import Literature.NumberTheory.IwasawaTheory.Greenberg2006.CorankEulerCharacteristicInduction
import Literature.NumberTheory.IwasawaTheory.Greenberg2006.CohomologyCofiniteGenerationAssembly
import Literature.NumberTheory.GaloisRepresentations.ContinuousCohomologyCorankModPrime
import HarnessLib

/-!
# Greenberg 2006, Props. 4.1 / 4.2: the ONE-PRIME SPECIALISATION STEP of the corank formula, for an
# arbitrary compact group, from the cohomological engine

Topic `NumberTheory/IwasawaTheory/Greenberg2006`; namespace
`Literature.NumberTheory.IwasawaTheory.Greenberg2006`.  THEOREMS ONLY (no definition, no named
fact, no `sorry`, no instance).

The induction shell `corankEuler_of_step_of_finiteEuler` (`CorankEulerCharacteristicInduction.lean`)
derives the Euler–Poincaré `Λ`-corank formula (Greenberg, *On the structure of certain Galois
cohomology groups* (2006), Props. 4.1/4.2, proof p. 368) from its hypothesis schema `hstep` — the
one-prime specialisation step.  This file DISCHARGES `hstep` for every compact group `Γ` from
print's two standing inputs, as the theorem **`corankStep_of_finiteCoefficients`**:

* (F) `Hⁿ(Γ, A)` is finite for every finite discrete module `A` killed by `p` and every `n` (§3
  p. 358 L8–13: "This is so if (i) `G = G_{K_v}` … or (ii) `G = Gal(K_Σ/K)`");
* (V) `H^q(Γ, E) = 0` for `q ≥ 3` and every discrete `p`-primary `E` (`cd_p Γ ≤ 2`: §5 A p. 372
  "the `p`-cohomological dimension of `G_{K_v}` is equal to `2`"; Prop. 4.1: "For `i ≥ 3`, we have
  `Hⁱ(K_Σ/K, 𝒟) = 0` except possibly when `p = 2`").

PROOF of the step at (`Λ ≅ ℤ_p⟦T₁,…,T_j⟧`, `T` a non-zero prime, `D` discrete `p`-primary with
finitely generated dual), following p. 368 L25–52 with the tree's engine
(`ContinuousCohomologyCorankModPrime.lean`): (1) `D₀ = T^k D` is `T`-divisible for `k ≫ 0`
(`exists_pow_smul_divisible`) and has the same coranks as `D`, in cohomology too ("`D/D_{Λ-div}` is
`Λ`-cotorsion", `finrank_characterModule_H_eq_of_smul_mem`); (2) all duals of cohomology are
finitely generated (Prop. 3.2: `ContinuousRep.module_finite_characterModule_continuousCohomology`
with `I = 𝔪_Λ ∋ p` and (F)); (3) `0 → D₀[T] → D₀ →(T·) D₀ → 0` is a short exact sequence of
discrete `Γ`-modules and `H³(Γ, D₀[T]) = 0` by (V), so
`Σ_{i≤2}(−1)ⁱ rank_{Λ/T} Hⁱ(Γ, D₀[T])^∨ = Σ_{i≤2}(−1)ⁱ rank_Λ Hⁱ(Γ, D₀)^∨`
(`alternatingSum_finrank_torsionBy_characterModule_H_eq`); (4) `D' := D₀[T]` "considered as a
module over `(Λ/P)`" is a continuous `(Λ/T)`-representation with the same cohomology ranks
(`finrank_characterModule_H_quotientRing_eq`) and `rank_{Λ/T} D'^∨ = rank_Λ D₀^∨`
(`finrank_eq_finrank_quotient_sub_finrank_torsionBy`, `D₀^∨[T] = 0`).

## References
* R. Greenberg, *On the structure of certain Galois cohomology groups*, Doc. Math. Extra Vol.
  Coates (2006) 335–391, §4 A (proof of Props. 4.1/4.2, p. 368 L25–52), §3 A (p. 358 L8–13),
  Prop. 3.2. [Greenberg2006]
-/

noncomputable section

open scoped Classical
open CategoryTheory IsLocalRing
open _root_.Module Submodule
open Literature.NumberTheory.GaloisRepresentations
open Literature.Algebra.Module

namespace Literature.NumberTheory.IwasawaTheory.Greenberg2006

variable {Γ : Type} [Group Γ] [TopologicalSpace Γ] [IsTopologicalGroup Γ] [CompactSpace Γ]
variable (p : ℕ) [Fact p.Prime]

/-! ### §1. The short exact sequence `0 → D[T] → D →(T·) D → 0` of a `T`-divisible module -/

section SES

variable {Λ : Type} [CommRing Λ] [TopologicalSpace Λ]
variable {D : Type} [AddCommGroup D] [Module Λ D] [TopologicalSpace D] [DiscreteTopology D]
  [ContinuousSMul Λ D]

omit [IsTopologicalGroup Γ] [CompactSpace Γ] [Fact p.Prime] in
/-- For a `T`-DIVISIBLE discrete `Γ`-module `D`, the inclusion of `D[T]` and multiplication by `T`
form a short exact sequence `0 → D[T] → D →(T·) D → 0` of discrete `Γ`-modules (`IsSES`), the
middle map being `T·`. [cite: Greenberg2006, §4 A (proof of Props. 4.1/4.2, p. 368 L38–40)] -/
theorem exists_isSES_torsionBy_smul (ρ : ContinuousRep Γ Λ D) (T : Λ)
    (hdiv : ∀ d : D, ∃ d' : D, T • d' = d) :
    ∃ (ι : (ρ.subrepresentation (torsionBy Λ D T) (ρ.torsionBy_smul_le_comap T)).toTopRep ⟶
        ρ.toTopRep) (μ : ρ.toTopRep ⟶ ρ.toTopRep), IsSES ι μ ∧ ∀ d : D, μ.hom d = T • d := by
  let ι : (ρ.subrepresentation (torsionBy Λ D T) (ρ.torsionBy_smul_le_comap T)).toTopRep ⟶
      ρ.toTopRep := TopRep.ofHom
    { toLinearMap := (torsionBy Λ D T).subtype
      cont := continuous_subtype_val
      isIntertwining' := fun _ => rfl }
  let μ : ρ.toTopRep ⟶ ρ.toTopRep := TopRep.ofHom
    { toLinearMap := T • (LinearMap.id : D →ₗ[Λ] D)
      cont := continuous_of_discreteTopology
      isIntertwining' := fun g => by
        ext d
        change T • ρ g d = ρ g (T • d)
        rw [(ρ g).map_smul] }
  refine ⟨ι, μ, ?_, fun _ => rfl⟩
  exact
    { comp_eq_zero := by
        ext w
        change T • (w : D) = 0
        exact (mem_torsionBy_iff T (w : D)).1 w.2
      injective := Subtype.val_injective
      exact_mid := fun y hy => by
        have hy' : T • y = 0 := hy
        exact ⟨⟨y, (mem_torsionBy_iff T y).2 hy'⟩, rfl⟩
      surjective := fun y => by
        obtain ⟨d, hd⟩ := hdiv y
        exact ⟨d, hd⟩ }

end SES

/-! ### §2. The one-prime specialisation step from (F) and (V) -/

section Step

/-- **The one-prime specialisation step of Greenberg's corank formula** — the hypothesis schema
`hstep` of `corankEuler_of_step_of_finiteEuler`, for an arbitrary compact group `Γ`, from
(F) finiteness of `Hⁿ(Γ, A)` for finite `A` killed by `p` and (V) `H^q(Γ, E) = 0` (`q ≥ 3`) for
discrete `p`-primary `E`.  For `Λ ≅ ℤ_p⟦T₁,…,T_j⟧`, a non-zero prime `T ∈ Λ` and a discrete
`p`-primary `Λ[Γ]`-module `D` with finitely generated dual: `D' = (T^k D)[T]` (`k ≫ 0`) over `Λ/(T)`
has `Σ_{i≤2}(−1)ⁱ rank_Λ Hⁱ(Γ,D)^∨ = Σ_{i≤2}(−1)ⁱ rank_{Λ/T} Hⁱ(Γ,D')^∨` and
`rank_Λ D^∨ = rank_{Λ/T} D'^∨`. [cite: Greenberg2006, §4 A (proof of Props. 4.1/4.2, p. 368 L25–52)] -/
theorem corankStep_of_finiteCoefficients
    (hFin : ∀ (R : Type) [CommRing R] [TopologicalSpace R] (A : Type) [AddCommGroup A] [Module R A]
      [TopologicalSpace A] [DiscreteTopology A] [ContinuousSMul R A] [Finite A]
      (τ : ContinuousRep Γ R A), (∀ a : A, (p : R) • a = 0) → ∀ n : ℕ, Finite (τ.H n))
    (hVan : ∀ (R : Type) [CommRing R] [TopologicalSpace R] [IsTopologicalRing R] (E : Type)
      [AddCommGroup E] [Module R E] [TopologicalSpace E] [DiscreteTopology E] [ContinuousSMul R E]
      (τ : ContinuousRep Γ R E), (∀ e : E, ∃ n : ℕ, (p ^ n : ℤ) • e = 0) →
      ∀ q : ℕ, 2 < q → Subsingleton (τ.H q)) :
    ∀ (j : ℕ) (Λ : Type) [CommRing Λ] [TopologicalSpace Λ] [IsTopologicalRing Λ],
      (Λ ≃+* MvPowerSeries (Fin j) ℤ_[p]) → ∀ (T : Λ), T ≠ 0 → Prime T →
      ∀ (D : Type) [AddCommGroup D] [Module Λ D] [TopologicalSpace D] [DiscreteTopology D]
        [ContinuousSMul Λ D] (ρ : ContinuousRep Γ Λ D),
        (∀ d : D, ∃ n : ℕ, (p ^ n : ℤ) • d = 0) → Module.Finite Λ (CharacterModule D) →
        ∃ (D' : Type) (_ : AddCommGroup D') (_ : Module (Λ ⧸ Ideal.span {T}) D')
          (_ : TopologicalSpace D') (_ : DiscreteTopology D')
          (_ : ContinuousSMul (Λ ⧸ Ideal.span {T}) D') (ρ' : ContinuousRep Γ (Λ ⧸ Ideal.span {T}) D'),
          (∀ d : D', ∃ n : ℕ, (p ^ n : ℤ) • d = 0) ∧
          Module.Finite (Λ ⧸ Ideal.span {T}) (CharacterModule D') ∧
          ((Module.finrank Λ (CharacterModule (ρ.H 0)) : ℤ) -
              Module.finrank Λ (CharacterModule (ρ.H 1)) +
              Module.finrank Λ (CharacterModule (ρ.H 2)) =
            (Module.finrank (Λ ⧸ Ideal.span {T}) (CharacterModule (ρ'.H 0)) : ℤ) -
              Module.finrank (Λ ⧸ Ideal.span {T}) (CharacterModule (ρ'.H 1)) +
              Module.finrank (Λ ⧸ Ideal.span {T}) (CharacterModule (ρ'.H 2))) ∧
          Module.finrank Λ (CharacterModule D) =
            Module.finrank (Λ ⧸ Ideal.span {T}) (CharacterModule D') := by
  intro j Λ _ _ _ e T hT0 hT D _ _ _ _ _ ρ hpD hD
  -- ring facts for `Λ ≅ ℤ_p⟦T₁,…,T_j⟧`
  haveI : IsLocalRing Λ := isLocalRing_of_ringEquiv_mvPowerSeries e
  haveI : IsNoetherianRing Λ := isNoetherianRing_of_ringEquiv_mvPowerSeries e
  haveI : IsAdicComplete (maximalIdeal Λ) Λ := isAdicComplete_maximalIdeal_of_ringEquiv_mvPowerSeries e
  haveI : Finite (Λ ⧸ maximalIdeal Λ) := finite_quotient_maximalIdeal_of_ringEquiv_mvPowerSeries e
  haveI : IsDomain (MvPowerSeries (Fin j) ℤ_[p]) := NoZeroDivisors.to_isDomain _
  haveI : IsDomain Λ :=
    Function.Injective.isDomain (e : Λ →+* MvPowerSeries (Fin j) ℤ_[p]) e.injective
  have hTp : (Ideal.span {T}).IsPrime := (Ideal.span_singleton_prime hT0).mpr hT
  haveI : IsDomain (Λ ⧸ Ideal.span {T}) := (Ideal.Quotient.isDomain_iff_prime _).mpr hTp
  haveI := hD
  -- Greenberg's hypothesis (F) for modules killed by `𝔪_Λ ∋ p`
  have hpm : (p : Λ) ∈ maximalIdeal Λ := natCast_mem_maximalIdeal_of_ringEquiv_mvPowerSeries e
  have hΓ : ∀ (A : Type) [AddCommGroup A] [Module Λ A] [TopologicalSpace A] [DiscreteTopology A]
      [ContinuousSMul Λ A] [Finite A] (τ : ContinuousRep Γ Λ A),
      (∀ r ∈ maximalIdeal Λ, ∀ a : A, r • a = 0) → ∀ n : ℕ,
        Finite (continuousCohomology n τ.toTopRep) :=
    fun A _ _ _ _ _ _ τ hI n => hFin Λ A τ (fun a => hI _ hpm a) n
  -- cofinite generation of cohomology (Prop. 3.2) for every discrete module with f.g. dual
  have hcof : ∀ {E : Type} [AddCommGroup E] [Module Λ E] [TopologicalSpace E] [DiscreteTopology E]
      [ContinuousSMul Λ E] (τ : ContinuousRep Γ Λ E) [Module.Finite Λ (CharacterModule E)] (n : ℕ),
      Module.Finite Λ (CharacterModule (τ.H n)) :=
    fun τ _ n => ContinuousRep.module_finite_characterModule_continuousCohomology
      (maximalIdeal Λ) hΓ τ n
  -- (1) `D₀ = T^k D` is `T`-divisible
  obtain ⟨k, hk⟩ := exists_pow_smul_divisible (D := D) T
  set D₀ : Submodule Λ D := LinearMap.range (T ^ k • (LinearMap.id : D →ₗ[Λ] D)) with hD₀def
  have hD₀ : ∀ g, D₀ ≤ D₀.comap (ρ g) := by
    rintro g _ ⟨d, rfl⟩
    refine ⟨ρ g d, ?_⟩
    change T ^ k • ρ g d = ρ g (T ^ k • d)
    rw [(ρ g).map_smul]
  have hTk : T ^ k ≠ 0 := pow_ne_zero k hT0
  have hquot : ∀ d : D, T ^ k • d ∈ D₀ := fun d => ⟨d, rfl⟩
  let σ := ρ.subrepresentation D₀ hD₀
  haveI : Module.Finite Λ (CharacterModule D₀) :=
    Module.Finite.of_surjective (CharacterModule.dual D₀.subtype)
      (CharacterModule.dual_surjective_of_injective _ D₀.injective_subtype)
  have hdiv : ∀ d : D₀, ∃ d' : D₀, T • d' = d := fun d => by
    obtain ⟨z, hz, hzd⟩ := hk d d.2
    exact ⟨⟨z, hz⟩, Subtype.ext hzd⟩
  have hpD₀ : ∀ d : D₀, ∃ n : ℕ, (p ^ n : ℤ) • d = 0 := fun d => by
    obtain ⟨n, hn⟩ := hpD d
    exact ⟨n, Subtype.ext (by rw [Submodule.coe_smul_of_tower, hn]; rfl)⟩
  -- coranks of `D` and of its cohomology are those of `D₀`
  have hrkD : Module.finrank Λ (CharacterModule D) = Module.finrank Λ (CharacterModule D₀) :=
    finrank_characterModule_eq_of_smul_mem D₀ hTk hquot
  have hrkH : ∀ n : ℕ, Module.finrank Λ (CharacterModule (ρ.H n)) =
      Module.finrank Λ (CharacterModule (σ.H n)) := fun n => by
    haveI := hcof ρ n
    haveI := hcof σ n
    exact finrank_characterModule_H_eq_of_smul_mem ρ D₀ hD₀ hTk hquot n
  -- (3) the short exact sequence `0 → D₀[T] → D₀ →(T·) D₀ → 0` and the engine
  set A : Submodule Λ D₀ := torsionBy Λ D₀ T with hAdef
  let σA := σ.subrepresentation A (σ.torsionBy_smul_le_comap T)
  obtain ⟨ι, μ, hSES, hμ⟩ := exists_isSES_torsionBy_smul σ T hdiv
  have hA : ∀ a : A, T • a = 0 := fun a => (mem_torsionBy_iff T (a : D₀)).1 a.2 |> fun h =>
    Subtype.ext (by rw [Submodule.coe_smul, h]; rfl)
  have hpA : ∀ a : A, ∃ n : ℕ, (p ^ n : ℤ) • a = 0 := fun a => by
    obtain ⟨n, hn⟩ := hpD₀ a
    exact ⟨n, Subtype.ext (by rw [Submodule.coe_smul_of_tower, hn]; rfl)⟩
  have h3 : Subsingleton (σA.H 3) := hVan Λ A σA hpA 3 (by norm_num)
  haveI : Module.Finite Λ (CharacterModule A) :=
    Module.Finite.of_surjective (CharacterModule.dual A.subtype)
      (CharacterModule.dual_surjective_of_injective _ A.injective_subtype)
  have hfinσ : ∀ n, Module.Finite Λ (CharacterModule (σ.H n)) := fun n => hcof σ n
  have hfinA : ∀ n, Module.Finite Λ (CharacterModule (σA.H n)) := fun n => hcof σA n
  have hengine := alternatingSum_finrank_torsionBy_characterModule_H_eq hT0 hTp σA σ hSES hμ hA h3
    hfinσ hfinA
  -- (4) `D' = D₀[T]` as a `(Λ/T)`-representation
  haveI : ContinuousSMul (Λ ⧸ Ideal.span {T}) A :=
    continuousSMul_quotient_of_discreteTopology (Ideal.span {T})
  obtain ⟨τA, hτA⟩ := exists_continuousRep_quotientRing (Ideal.span {T}) σA
  have hH : ∀ n : ℕ, Module.finrank (Λ ⧸ Ideal.span {T}) (CharacterModule (τA.H n)) =
      Module.finrank (Λ ⧸ Ideal.span {T}) (torsionBy Λ (CharacterModule (σA.H n)) T) :=
    fun n => finrank_characterModule_H_quotientRing_eq T σA τA hτA n
  -- rank of `D'`: `rank_{Λ/T} A^∨ = rank_{Λ/T} (D₀^∨/T D₀^∨) = rank_Λ D₀^∨` (`D₀^∨[T] = 0`)
  have hexact : Function.Exact A.subtype (T • (LinearMap.id : D₀ →ₗ[Λ] D₀)) := fun x => by
    constructor
    · intro hx
      exact ⟨⟨x, (mem_torsionBy_iff T x).2 hx⟩, rfl⟩
    · rintro ⟨a, rfl⟩
      exact (mem_torsionBy_iff T (a : D₀)).1 a.2
  have hZ : ∀ χ : CharacterModule A, T • χ = 0 := fun χ => by
    ext a
    rw [CharacterModule.smul_apply, hA a, map_zero]
    rfl
  have hsurjA : Function.Surjective (CharacterModule.dual A.subtype) :=
    CharacterModule.dual_surjective_of_injective _ A.injective_subtype
  have hquotA : Module.finrank (Λ ⧸ Ideal.span {T}) (torsionBy Λ (CharacterModule A) T) =
      Module.finrank (Λ ⧸ Ideal.span {T})
        (CharacterModule D₀ ⧸ (Ideal.span {T} • ⊤ : Submodule Λ (CharacterModule D₀))) :=
    finrank_torsionBy_eq_of_surjective T (CharacterModule.dual A.subtype) hZ
      (by simpa only [CharacterModule.dual_smul_id] using CharacterModule.exact_dual hexact) hsurjA
  have htors0 : Module.finrank (Λ ⧸ Ideal.span {T}) (torsionBy Λ (CharacterModule D₀) T) = 0 := by
    haveI : Subsingleton (torsionBy Λ (CharacterModule D₀) T) := by
      refine ⟨fun x y => Subtype.ext ?_⟩
      have hx := (mem_torsionBy_iff T (x : CharacterModule D₀)).mp x.2
      have hy := (mem_torsionBy_iff T (y : CharacterModule D₀)).mp y.2
      have key : ∀ χ : CharacterModule D₀, T • χ = 0 → χ = 0 := fun χ hχ => by
        ext d
        obtain ⟨d', rfl⟩ := hdiv d
        have := DFunLike.congr_fun hχ d'
        rw [CharacterModule.smul_apply] at this
        exact this
      rw [key _ hx, key _ hy]
    exact finrank_zero_of_subsingleton
  have hF1 := finrank_eq_finrank_quotient_sub_finrank_torsionBy hT0 hTp (CharacterModule D₀)
  have hrkA : Module.finrank Λ (CharacterModule D₀) =
      Module.finrank (Λ ⧸ Ideal.span {T}) (CharacterModule A) := by
    rw [finrank_characterModule_quotientRing_eq (T := T) (M := A), hquotA]
    rw [htors0, Nat.cast_zero, sub_zero] at hF1
    exact_mod_cast hF1
  -- `A^∨` is finitely generated over `Λ/T`
  haveI : IsScalarTower Λ (Λ ⧸ Ideal.span {T}) (CharacterModule A) :=
    IsScalarTower.of_algebraMap_smul fun r χ => by
      ext a
      rw [CharacterModule.smul_apply, CharacterModule.smul_apply, Ideal.Quotient.algebraMap_eq,
        torsionBy.mk_ideal_smul]
  have hfinA' : Module.Finite (Λ ⧸ Ideal.span {T}) (CharacterModule A) :=
    Module.Finite.of_restrictScalars_finite Λ (Λ ⧸ Ideal.span {T}) (CharacterModule A)
  -- assemble
  refine ⟨A, inferInstance, inferInstance, inferInstance, inferInstance, inferInstance, τA, hpA,
    hfinA', ?_, hrkD.trans hrkA⟩
  rw [hrkH 0, hrkH 1, hrkH 2, hH 0, hH 1, hH 2]
  exact hengine.symm

end Step

end Literature.NumberTheory.IwasawaTheory.Greenberg2006

end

§ **Task statement**:
Repeat, word for word, the lines above between the line holding "hfinσ hfinA" and the line holding "have hH : ∀", inclusive; omit everything else.

§ **Written reply**:
    hfinσ hfinA
  -- (4) `D' = D₀[T]` as a `(Λ/T)`-representation
  haveI : ContinuousSMul (Λ ⧸ Ideal.span {T}) A :=
    continuousSMul_quotient_of_discreteTopology (Ideal.span {T})
  obtain ⟨τA, hτA⟩ := exists_continuousRep_quotientRing (Ideal.span {T}) σA
  have hH : ∀ n : ℕ, Module.finrank (Λ ⧸ Ideal.span {T}) (CharacterModule (τA.H n)) =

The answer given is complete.